■ **Problem to solve**
Could you copy, exactly as written, every line from the first line of the records through the one containing "# A signed nine-term"?

■ **Extracted information**
import Summits.Ventures.CertifiedArithmetic.LowPrec.OptTreePolyFormats
import Summits.Ventures.CertifiedArithmetic.LowPrec.DoubleRoundingProductStrip
import Summits.Ventures.CertifiedArithmetic.LowPrec.Monotone

/-!
# A signed nine-term family beating the tree-polynomial law in every format (OPTIMA T4(e))

HONEST FRAMING (venture CertifiedArithmetic / cell `pub-lowprec`): certified error envelopes and
provably optimal rounding/accumulation schemes for low-precision formats under stated cost models;
every table by two implementations; no hardware or vendor claims.

`OptTreePoly` / `OptTreePolyFormats` (OPTIMA.md Theorem T4): for NONNEGATIVE data every summation
tree `t` under-estimates by at most `1 - 1/M_t(u)` (`M(leaf) = 1`, `M(node) = max + u·min`),
attained under ties-to-even.  OPTIMA.md T4(e) conjectured the same constant for SIGNED data
("Conjecture S": `|ŝ - s| ≤ (1 - 1/M_t(u))·Σ|xᵢ|` whenever `(n-1)u ≤ 1/2`).  This file builds the
counterexample family; `OptTreePolySignedRefutation.lean` draws the conclusions.

THE FAMILY.  `M = 2^m` (so `u = 1/(2M)`), `q` = one quantum of the format; nine data
`x = (-4M², -(2M+2), -2M, -4M², -(2M+2), 2M-1, 4M, 4M, 4M)·q` on the shape
`τ₉ = ((((((·,·),·),((·,·),·)),·),·),·)` (`signedTree9`; `M_τ₉(u) = 1 + 6u + 2u²`).  Under the
format's round-to-nearest-even (`flα`): block 1 `-(4M²+2M+2)q ↦ -(4M²+4M)q` (just above the
midpoint `4M²+2M`), then `-(4M²+6M)q ↦ -(4M²+8M)q` — a TIE whose lower neighbour `(M+1)·4M` has
the ODD significand `M+1`, resolved upward (`toRat_roundNE_gmid_odd`, the odd companion of
`DoubleRoundingProductStrip.toRat_roundNE_gmid`); block 2 `↦ -(4M²+4M)q` twice; the junction
`-(8M²+12M)q` is again an odd-below tie `↦ -(8M²+16M)q`; and each tail term `+4Mq` returns the
accumulator to that same tie: `ŝ = -(8M²+16M)q` (`eval_signedTree9`), with every leaf a value of
the format and every node in range as soon as `8M²+16M ≤ maxScaled` (`treeInRange_signedTree9`),
while `s = -(8M²-8M+5)q` and `Σ|xᵢ| = (8M²+20M+3)q` (`exact_signedTree9`, `absLeafSum_signedTree9`).
-/

namespace Summit.Ventures.CertifiedArithmetic

open Literature.ComputerArithmetic.FloatingPoint
open Literature.ComputerArithmetic.FloatingPoint.Format
open Literature.ComputerArithmetic.FloatingPoint.MiniFloat

/-! ## §1 The tie with an odd lower neighbour rounds up -/

/-- THE MIDPOINT GOES TO THE EVEN SIDE, odd case: `fl_φ ((2t+1)·2^k) = (t+1)·2^(k+1)` quanta for
`t` ODD, `2^(P-1) ≤ t < 2^P` (a tie; the lower neighbour `t·2^(k+1)` has the odd significand `t`).
Companion of `toRat_roundNE_gmid` (even `t`). [folklore] -/
theorem toRat_roundNE_gmid_odd {φ : Format} (h1 : 1 ≤ φ.manBits) {t k : ℕ} (ht : Odd t)
    (htlo : 2 ^ φ.manBits ≤ t) (hthi : t < 2 ^ (φ.manBits + 1))
    (hu : (t + 1) * 2 ^ (k + 1) ≤ φ.maxScaled) :
    (roundNE φ ((((2 * t + 1) * 2 ^ k : ℕ) : ℚ) * φ.quantum)).toRat
      = (((t + 1) * 2 ^ (k + 1) : ℕ) : ℚ) * φ.quantum := by
  have hq := φ.quantum_pos
  obtain ⟨hr0, hru⟩ := representable_gmid hthi hu
  obtain ⟨v0, hv0⟩ := exists_toRat_eq_natMul hr0
  obtain ⟨yu, hyu⟩ := exists_toRat_eq_natMul hru
  set x := (((2 * t + 1) * 2 ^ k : ℕ) : ℚ) * φ.quantum with hx
  set T := (2 : ℚ) ^ k * φ.quantum with hT
  have hT0 : 0 < T := by positivity
  have exv : x - v0.toRat = T := by rw [hx, hv0]; push_cast; ring
  have exu : x - yu.toRat = -T := by rw [hx, hyu]; push_cast; ring
  have hnear := roundNE_nearest (φ := φ) x yu
  rw [exu, abs_neg, abs_of_pos hT0] at hnear
  have hor : (roundNE φ x).toRat = v0.toRat ∨ (roundNE φ x).toRat = yu.toRat := by
    rcases gap_gmid htlo hv0 (roundNE φ x) with h | h
    · rw [← hv0] at h
      left
      rw [abs_of_nonneg (by linarith)] at hnear
      linarith
    · rw [← hyu] at h
      right
      rw [abs_of_nonpos (by linarith)] at hnear
      linarith
  rcases hor with h | h
  · exfalso
    have hev : 2 ∣ (roundNE φ x).man :=
      roundNE_man_even_of_tie h1 (y := yu) (by rw [h, exv, exu, abs_neg])
        (by rw [h]; intro heq; linarith)
    rw [two_dvd_man_iff h1] at hev
    have hS : (roundNE φ x).scaledMag = t * 2 ^ (k + 1) :=
      scaledMag_eq_of_toRat_eq (by rw [h, hv0])
    have he : k + 1 ≤ (roundNE φ x).expCode - 1 := by
      apply succ_le_ulpExp_of_le_scaledMag (k := k)
      rw [hS, show φ.manBits + 1 + k = φ.manBits + (k + 1) by ring, pow_add]
      exact Nat.mul_le_mul_right _ htlo
    rw [hS] at hev
    obtain ⟨r, hr⟩ := Nat.exists_eq_add_of_le he
    have h2 : 2 * 2 ^ ((roundNE φ x).expCode - 1) = (2 ^ (k + 1) * 2) * 2 ^ r := by
      rw [hr]; ring
    have h3 : 2 ^ (k + 1) * 2 ∣ t * 2 ^ (k + 1) := dvd_trans (Dvd.intro _ h2.symm) hev
    rw [mul_comm t] at h3
    have h4 : 2 ∣ t := Nat.dvd_of_mul_dvd_mul_left (by positivity) h3
    obtain ⟨c, hc⟩ := ht
    omega
  · rw [h, hyu]

end Summit.Ventures.CertifiedArithmetic

namespace Summit.Ventures.CertifiedArithmetic.LowPrec.Opt

open Literature.ComputerArithmetic.JeannerodRump2018
open Literature.ComputerArithmetic.JeannerodRump2018.SumTree
open Literature.ComputerArithmetic.FloatingPoint
open Literature.ComputerArithmetic.FloatingPoint.Format
open Literature.ComputerArithmetic.FloatingPoint.MiniFloat

/-! ## §2 The nine-leaf signed family -/

/-- The tree `τ₉` of shape `((((((·,·),·),((·,·),·)),·),·),·)` on the signed data
`(-4M², -(2M+2), -2M, -4M², -(2M+2), 2M-1, 4M, 4M, 4M)·q` (`M`, `q` rational parameters;
in a format, `M = 2^m` and `q` = one quantum). -/
def signedTree9 (M q : ℚ) : SumTree :=
  .node (.node (.node (.node
      (.node (.node (.leaf (-(4 * M ^ 2 * q))) (.leaf (-((2 * M + 2) * q)))) (.leaf (-(2 * M * q))))
      (.node (.node (.leaf (-(4 * M ^ 2 * q))) (.leaf (-((2 * M + 2) * q))))
        (.leaf ((2 * M - 1) * q))))
    (.leaf (4 * M * q))) (.leaf (4 * M * q))) (.leaf (4 * M * q))

/-- Exact sum of `τ₉`: `-(8M² - 8M + 5)·q`. -/
theorem exact_signedTree9 (M q : ℚ) : exact (signedTree9 M q) = -(8 * M ^ 2 - 8 * M + 5) * q := by
  simp only [signedTree9, exact]; ring

/-- `Σ|xᵢ|` of `τ₉` for `M ≥ 1`, `q > 0`: `(8M² + 20M + 3)·q`. -/
theorem absLeafSum_signedTree9 {M q : ℚ} (hM : 1 ≤ M) (hq : 0 < q) :
    absLeafSum (signedTree9 M q) = (8 * M ^ 2 + 20 * M + 3) * q := by
  simp only [signedTree9, absLeafSum]
  have h1 : 0 ≤ 4 * M ^ 2 * q := by positivity
  have h2 : 0 ≤ (2 * M + 2) * q := by nlinarith
  have h3 : 0 ≤ 2 * M * q := by nlinarith
  have h4 : 0 ≤ (2 * M - 1) * q := by nlinarith
  have h5 : 0 ≤ 4 * M * q := by nlinarith
  rw [abs_neg, abs_neg, abs_neg, abs_of_nonneg h1, abs_of_nonneg h2, abs_of_nonneg h3,
    abs_of_nonneg h4, abs_of_nonneg h5]
  ring

/-- Tree polynomial of `τ₉`: `M_τ₉(u) = 1 + 6u + 2u²` for `0 ≤ u`. -/
theorem treeM_signedTree9 {u : ℚ} (hu0 : 0 ≤ u) (M q : ℚ) :
    treeM u (signedTree9 M q) = 1 + 6 * u + 2 * u ^ 2 := by
  simp only [signedTree9, treeM_node, treeM_leaf]
  have e1 : max (1 + u) 1 = 1 + u := max_eq_left (by linarith)
  have e1' : min (1 + u) 1 = 1 := min_eq_right (by linarith)
  have e0 : max (1 : ℚ) 1 = 1 := max_self 1
  have e0' : min (1 : ℚ) 1 = 1 := min_self 1
  rw [e0, e0', mul_one, e1, e1', mul_one]
  have e2 : max (1 + u + u) (1 + u + u) = 1 + u + u := max_self _
  have e2' : min (1 + u + u) (1 + u + u) = 1 + u + u := min_self _
  rw [e2, e2']
  have e3 : max (1 + u + u + u * (1 + u + u)) 1 = 1 + u + u + u * (1 + u + u) :=
    max_eq_left (by nlinarith)
  have e3' : min (1 + u + u + u * (1 + u + u)) 1 = 1 := min_eq_right (by nlinarith)
  rw [e3, e3', mul_one]
  have e4 : max (1 + u + u + u * (1 + u + u) + u) 1 = 1 + u + u + u * (1 + u + u) + u :=
    max_eq_left (by nlinarith)
  have e4' : min (1 + u + u + u * (1 + u + u) + u) 1 = 1 := min_eq_right (by nlinarith)
  rw [e4, e4', mul_one]
  have e5 : max (1 + u + u + u * (1 + u + u) + u + u) 1 = 1 + u + u + u * (1 + u + u) + u + u :=
    max_eq_left (by nlinarith)
  have e5' : min (1 + u + u + u * (1 + u + u) + u + u) 1 = 1 := min_eq_right (by nlinarith)
  rw [e5, e5', mul_one]
  ring

/-! ## §3 The three roundings in a format (`M = 2^m` quanta-significand units) -/

section Format

variable {α : Format}

/-- `flα` is odd: `fl(-y) = -fl(y)`. -/
theorem flα_neg (y : ℚ) : flα α (-y) = -flα α y := by
  unfold flα; exact toRat_roundNE_neg y

/-- `2 ≤ 2^m` in `ℚ` for `m ≥ 1`. -/
theorem two_le_two_pow_manBits (h1 : 1 ≤ α.manBits) : (2 : ℚ) ≤ (2 : ℚ) ^ α.manBits := by
  calc (2 : ℚ) = 2 ^ 1 := by norm_num
    _ ≤ 2 ^ α.manBits := pow_le_pow_right₀ (by norm_num) h1

/-- ROUNDING E1/E3 (above the midpoint `4M²+2M`): for `0 < δ < 2M·q`,
`fl(-((4M²+2M)q + δ)) = -(4M²+4M)q`. -/
theorem flα_blockHead (hR : 4 * (2 ^ α.manBits) ^ 2 + 4 * 2 ^ α.manBits ≤ α.maxScaled)
    {δ : ℚ} (hδ0 : 0 < δ) (hδ : δ < 2 * (2 : ℚ) ^ α.manBits * α.quantum) :
    flα α (-(((4 * (2 ^ α.manBits) ^ 2 + 2 * 2 ^ α.manBits : ℕ) : ℚ) * α.quantum + δ))
      = -(((4 * (2 ^ α.manBits) ^ 2 + 4 * 2 ^ α.manBits : ℕ) : ℚ) * α.quantum) := by
  have hmid : (2 * 2 ^ α.manBits + 1) * 2 ^ (α.manBits + 1)
      = 4 * (2 ^ α.manBits) ^ 2 + 2 * 2 ^ α.manBits := by rw [pow_succ]; ring
  have hup : (2 ^ α.manBits + 1) * 2 ^ (α.manBits + 1 + 1)
      = 4 * (2 ^ α.manBits) ^ 2 + 4 * 2 ^ α.manBits := by rw [pow_succ, pow_succ]; ring
  rw [flα_neg, flα, ← hmid, ← hup]
  congr 1
  apply toRat_roundNE_above_gmid (le_refl _) (Nat.pow_lt_pow_right (by norm_num) (by omega))
    (by rw [hup]; exact hR) hδ0
  calc δ < 2 * (2 : ℚ) ^ α.manBits * α.quantum := hδ
    _ = 2 ^ (α.manBits + 1) * α.quantum := by rw [pow_succ]; ring

/-- ROUNDING E2 (the tie `4M²+6M`, odd lower neighbour `(M+1)·4M`, `m ≥ 1`):
`fl(-(4M²+6M)q) = -(4M²+8M)q`. -/
theorem flα_blockTie (h1 : 1 ≤ α.manBits)
    (hR : 4 * (2 ^ α.manBits) ^ 2 + 8 * 2 ^ α.manBits ≤ α.maxScaled) :
    flα α (-(((4 * (2 ^ α.manBits) ^ 2 + 6 * 2 ^ α.manBits : ℕ) : ℚ) * α.quantum))
      = -(((4 * (2 ^ α.manBits) ^ 2 + 8 * 2 ^ α.manBits : ℕ) : ℚ) * α.quantum) := by
  have hM2 : 2 ≤ 2 ^ α.manBits :=
    le_trans (by norm_num) (Nat.pow_le_pow_right (by norm_num : 0 < 2) h1)
  have hmid : (2 * (2 ^ α.manBits + 1) + 1) * 2 ^ (α.manBits + 1)
      = 4 * (2 ^ α.manBits) ^ 2 + 6 * 2 ^ α.manBits := by rw [pow_succ]; ring
  have hup : (2 ^ α.manBits + 1 + 1) * 2 ^ (α.manBits + 1 + 1)
      = 4 * (2 ^ α.manBits) ^ 2 + 8 * 2 ^ α.manBits := by rw [pow_succ, pow_succ]; ring
  rw [flα_neg, flα, ← hmid, ← hup]
  congr 1
  refine toRat_roundNE_gmid_odd h1 ?_ (by omega) (by rw [pow_succ]; omega) (by rw [hup]; exact hR)
  obtain ⟨c, hc⟩ := (dvd_pow_self 2 (by omega : α.manBits ≠ 0) : 2 ∣ 2 ^ α.manBits)
  exact ⟨c, by omega⟩

/-- ROUNDING E4/E5 (the tie `8M²+12M`, odd lower neighbour `(M+1)·8M`, `m ≥ 1`):
`fl(-(8M²+12M)q) = -(8M²+16M)q`. -/
theorem flα_junctionTie (h1 : 1 ≤ α.manBits)
    (hR : 8 * (2 ^ α.manBits) ^ 2 + 16 * 2 ^ α.manBits ≤ α.maxScaled) :
    flα α (-(((8 * (2 ^ α.manBits) ^ 2 + 12 * 2 ^ α.manBits : ℕ) : ℚ) * α.quantum))
      = -(((8 * (2 ^ α.manBits) ^ 2 + 16 * 2 ^ α.manBits : ℕ) : ℚ) * α.quantum) := by
  have hM2 : 2 ≤ 2 ^ α.manBits :=
    le_trans (by norm_num) (Nat.pow_le_pow_right (by norm_num : 0 < 2) h1)
  have hmid : (2 * (2 ^ α.manBits + 1) + 1) * 2 ^ (α.manBits + 2)
      = 8 * (2 ^ α.manBits) ^ 2 + 12 * 2 ^ α.manBits := by rw [pow_succ, pow_succ]; ring
  have hup : (2 ^ α.manBits + 1 + 1) * 2 ^ (α.manBits + 2 + 1)
      = 8 * (2 ^ α.manBits) ^ 2 + 16 * 2 ^ α.manBits := by rw [pow_succ, pow_succ, pow_succ]; ring
  rw [flα_neg, flα, ← hmid, ← hup]
  congr 1
  refine toRat_roundNE_gmid_odd h1 ?_ (by omega) (by rw [pow_succ]; omega) (by rw [hup]; exact hR)
  obtain ⟨c, hc⟩ := (dvd_pow_self 2 (by omega : α.manBits ≠ 0) : 2 ∣ 2 ^ α.manBits)
  exact ⟨c, by omega⟩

■ **Response to the exercise**
import Summits.Ventures.CertifiedArithmetic.LowPrec.OptTreePolyFormats
import Summits.Ventures.CertifiedArithmetic.LowPrec.DoubleRoundingProductStrip
import Summits.Ventures.CertifiedArithmetic.LowPrec.Monotone

/-!
# A signed nine-term family beating the tree-polynomial law in every format (OPTIMA T4(e))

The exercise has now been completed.